Top of Data to examine

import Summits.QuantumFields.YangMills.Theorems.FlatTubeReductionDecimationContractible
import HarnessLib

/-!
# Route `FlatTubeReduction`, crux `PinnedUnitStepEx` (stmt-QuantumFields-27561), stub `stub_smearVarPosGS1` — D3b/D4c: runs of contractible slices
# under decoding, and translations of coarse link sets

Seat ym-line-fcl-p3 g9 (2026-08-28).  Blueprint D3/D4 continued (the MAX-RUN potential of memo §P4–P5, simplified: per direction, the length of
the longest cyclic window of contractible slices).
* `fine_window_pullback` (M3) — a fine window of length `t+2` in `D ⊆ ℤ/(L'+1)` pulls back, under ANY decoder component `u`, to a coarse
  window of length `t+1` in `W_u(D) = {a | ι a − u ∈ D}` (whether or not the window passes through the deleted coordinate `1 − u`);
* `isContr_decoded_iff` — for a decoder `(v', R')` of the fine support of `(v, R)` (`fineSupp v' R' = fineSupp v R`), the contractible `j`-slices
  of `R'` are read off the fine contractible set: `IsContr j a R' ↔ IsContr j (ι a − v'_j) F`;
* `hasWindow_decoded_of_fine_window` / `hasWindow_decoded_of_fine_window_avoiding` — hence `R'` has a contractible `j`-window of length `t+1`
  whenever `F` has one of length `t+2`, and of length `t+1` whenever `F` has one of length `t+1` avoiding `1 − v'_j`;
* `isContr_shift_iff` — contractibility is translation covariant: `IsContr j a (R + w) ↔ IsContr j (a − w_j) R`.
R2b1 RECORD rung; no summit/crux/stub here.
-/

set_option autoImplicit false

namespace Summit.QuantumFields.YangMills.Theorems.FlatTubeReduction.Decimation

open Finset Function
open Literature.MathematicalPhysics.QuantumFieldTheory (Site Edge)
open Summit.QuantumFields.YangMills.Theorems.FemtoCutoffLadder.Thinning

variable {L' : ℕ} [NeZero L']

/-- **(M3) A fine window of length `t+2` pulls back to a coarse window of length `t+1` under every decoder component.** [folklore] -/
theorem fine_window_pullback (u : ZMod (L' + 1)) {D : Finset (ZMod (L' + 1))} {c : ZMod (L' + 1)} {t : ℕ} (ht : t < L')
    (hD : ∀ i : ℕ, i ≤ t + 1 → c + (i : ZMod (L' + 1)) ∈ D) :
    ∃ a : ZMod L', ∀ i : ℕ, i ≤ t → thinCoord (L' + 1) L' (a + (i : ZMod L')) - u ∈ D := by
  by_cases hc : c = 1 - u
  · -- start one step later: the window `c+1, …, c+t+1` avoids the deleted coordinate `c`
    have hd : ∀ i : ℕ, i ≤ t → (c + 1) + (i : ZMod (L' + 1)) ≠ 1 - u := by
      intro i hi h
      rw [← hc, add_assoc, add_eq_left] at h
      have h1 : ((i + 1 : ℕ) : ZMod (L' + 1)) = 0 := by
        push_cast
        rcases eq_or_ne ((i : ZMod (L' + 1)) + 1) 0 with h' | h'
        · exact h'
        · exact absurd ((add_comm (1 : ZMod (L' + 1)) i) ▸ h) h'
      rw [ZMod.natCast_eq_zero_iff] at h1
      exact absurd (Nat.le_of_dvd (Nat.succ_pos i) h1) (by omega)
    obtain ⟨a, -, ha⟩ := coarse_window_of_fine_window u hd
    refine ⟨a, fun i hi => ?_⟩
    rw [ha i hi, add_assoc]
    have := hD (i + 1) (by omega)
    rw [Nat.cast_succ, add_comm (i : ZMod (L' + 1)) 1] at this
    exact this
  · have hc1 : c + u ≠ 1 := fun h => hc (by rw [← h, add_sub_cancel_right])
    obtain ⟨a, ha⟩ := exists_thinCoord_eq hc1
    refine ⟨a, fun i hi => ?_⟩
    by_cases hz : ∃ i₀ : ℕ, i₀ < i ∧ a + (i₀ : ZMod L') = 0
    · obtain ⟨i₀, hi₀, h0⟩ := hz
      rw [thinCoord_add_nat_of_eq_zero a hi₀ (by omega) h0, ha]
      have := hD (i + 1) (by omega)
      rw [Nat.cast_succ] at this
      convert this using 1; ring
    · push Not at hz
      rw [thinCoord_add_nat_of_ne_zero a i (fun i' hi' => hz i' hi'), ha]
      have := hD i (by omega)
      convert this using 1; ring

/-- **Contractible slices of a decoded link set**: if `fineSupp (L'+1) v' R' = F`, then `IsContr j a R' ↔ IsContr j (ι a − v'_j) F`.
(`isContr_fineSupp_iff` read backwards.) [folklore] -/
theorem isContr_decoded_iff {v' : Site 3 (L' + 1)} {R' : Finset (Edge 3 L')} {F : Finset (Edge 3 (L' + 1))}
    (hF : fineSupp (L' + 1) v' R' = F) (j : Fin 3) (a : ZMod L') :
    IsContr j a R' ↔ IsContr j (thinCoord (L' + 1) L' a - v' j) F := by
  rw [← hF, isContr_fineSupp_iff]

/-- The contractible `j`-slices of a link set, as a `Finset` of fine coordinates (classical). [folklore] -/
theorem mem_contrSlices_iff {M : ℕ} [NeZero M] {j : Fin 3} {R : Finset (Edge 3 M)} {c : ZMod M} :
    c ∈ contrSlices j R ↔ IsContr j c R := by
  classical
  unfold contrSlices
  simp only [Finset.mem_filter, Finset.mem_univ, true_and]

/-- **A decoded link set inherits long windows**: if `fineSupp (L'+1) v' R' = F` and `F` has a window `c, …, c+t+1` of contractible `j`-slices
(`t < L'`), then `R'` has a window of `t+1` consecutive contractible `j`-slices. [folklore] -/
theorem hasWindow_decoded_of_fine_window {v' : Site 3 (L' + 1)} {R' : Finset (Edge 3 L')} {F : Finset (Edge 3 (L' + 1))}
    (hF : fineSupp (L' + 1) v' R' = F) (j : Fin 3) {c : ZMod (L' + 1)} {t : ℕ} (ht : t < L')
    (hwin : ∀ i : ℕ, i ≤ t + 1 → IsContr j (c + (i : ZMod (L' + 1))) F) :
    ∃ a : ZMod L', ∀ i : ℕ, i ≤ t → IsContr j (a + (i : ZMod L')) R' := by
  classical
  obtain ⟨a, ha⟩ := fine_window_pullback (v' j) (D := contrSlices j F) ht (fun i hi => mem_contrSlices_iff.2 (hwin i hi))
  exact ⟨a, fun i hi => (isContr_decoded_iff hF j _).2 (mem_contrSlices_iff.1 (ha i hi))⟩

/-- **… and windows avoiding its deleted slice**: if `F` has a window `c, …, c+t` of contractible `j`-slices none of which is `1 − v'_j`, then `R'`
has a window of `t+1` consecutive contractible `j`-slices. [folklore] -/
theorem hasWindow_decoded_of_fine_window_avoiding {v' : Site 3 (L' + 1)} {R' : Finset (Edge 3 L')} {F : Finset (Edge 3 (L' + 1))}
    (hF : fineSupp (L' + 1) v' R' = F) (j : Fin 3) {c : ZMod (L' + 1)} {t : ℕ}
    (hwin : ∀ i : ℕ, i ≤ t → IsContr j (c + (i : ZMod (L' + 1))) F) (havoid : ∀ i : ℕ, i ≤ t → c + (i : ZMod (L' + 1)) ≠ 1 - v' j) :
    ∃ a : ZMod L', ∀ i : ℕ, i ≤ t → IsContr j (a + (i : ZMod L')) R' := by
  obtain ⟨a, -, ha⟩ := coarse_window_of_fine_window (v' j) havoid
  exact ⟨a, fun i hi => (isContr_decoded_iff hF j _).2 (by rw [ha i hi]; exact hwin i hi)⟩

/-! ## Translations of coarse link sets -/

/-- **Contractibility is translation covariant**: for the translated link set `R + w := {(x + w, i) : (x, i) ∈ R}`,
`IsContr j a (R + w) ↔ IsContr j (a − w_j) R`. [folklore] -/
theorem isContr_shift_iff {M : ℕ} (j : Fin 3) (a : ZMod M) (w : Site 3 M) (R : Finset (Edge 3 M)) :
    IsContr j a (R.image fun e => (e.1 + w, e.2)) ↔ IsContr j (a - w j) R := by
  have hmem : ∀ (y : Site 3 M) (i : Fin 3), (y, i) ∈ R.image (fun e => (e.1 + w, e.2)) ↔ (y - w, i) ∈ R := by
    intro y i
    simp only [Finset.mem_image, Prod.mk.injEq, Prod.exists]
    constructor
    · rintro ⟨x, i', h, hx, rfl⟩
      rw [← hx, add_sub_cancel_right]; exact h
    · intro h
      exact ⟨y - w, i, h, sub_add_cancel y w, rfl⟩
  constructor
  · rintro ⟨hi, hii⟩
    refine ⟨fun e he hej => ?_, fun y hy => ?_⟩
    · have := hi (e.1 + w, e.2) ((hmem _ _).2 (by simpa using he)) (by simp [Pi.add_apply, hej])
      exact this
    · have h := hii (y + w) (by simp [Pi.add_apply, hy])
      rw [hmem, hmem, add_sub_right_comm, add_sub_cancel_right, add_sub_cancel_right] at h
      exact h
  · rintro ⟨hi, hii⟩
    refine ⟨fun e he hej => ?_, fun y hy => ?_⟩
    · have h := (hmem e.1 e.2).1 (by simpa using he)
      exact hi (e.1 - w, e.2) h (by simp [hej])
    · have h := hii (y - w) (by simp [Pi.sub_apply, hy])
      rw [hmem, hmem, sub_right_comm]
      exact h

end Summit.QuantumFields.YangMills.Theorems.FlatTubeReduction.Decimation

Bottom of Data to examine

Work to complete: Write out exactly the lines between the start of the entries and the line containing "# under decoding, and", including that line and the first one.

Result of this exercise:
import Summits.QuantumFields.YangMills.Theorems.FlatTubeReductionDecimationContractible
import HarnessLib

/-!
# Route `FlatTubeReduction`, crux `PinnedUnitStepEx` (stmt-QuantumFields-27561), stub `stub_smearVarPosGS1` — D3b/D4c: runs of contractible slices
# under decoding, and translations of coarse link sets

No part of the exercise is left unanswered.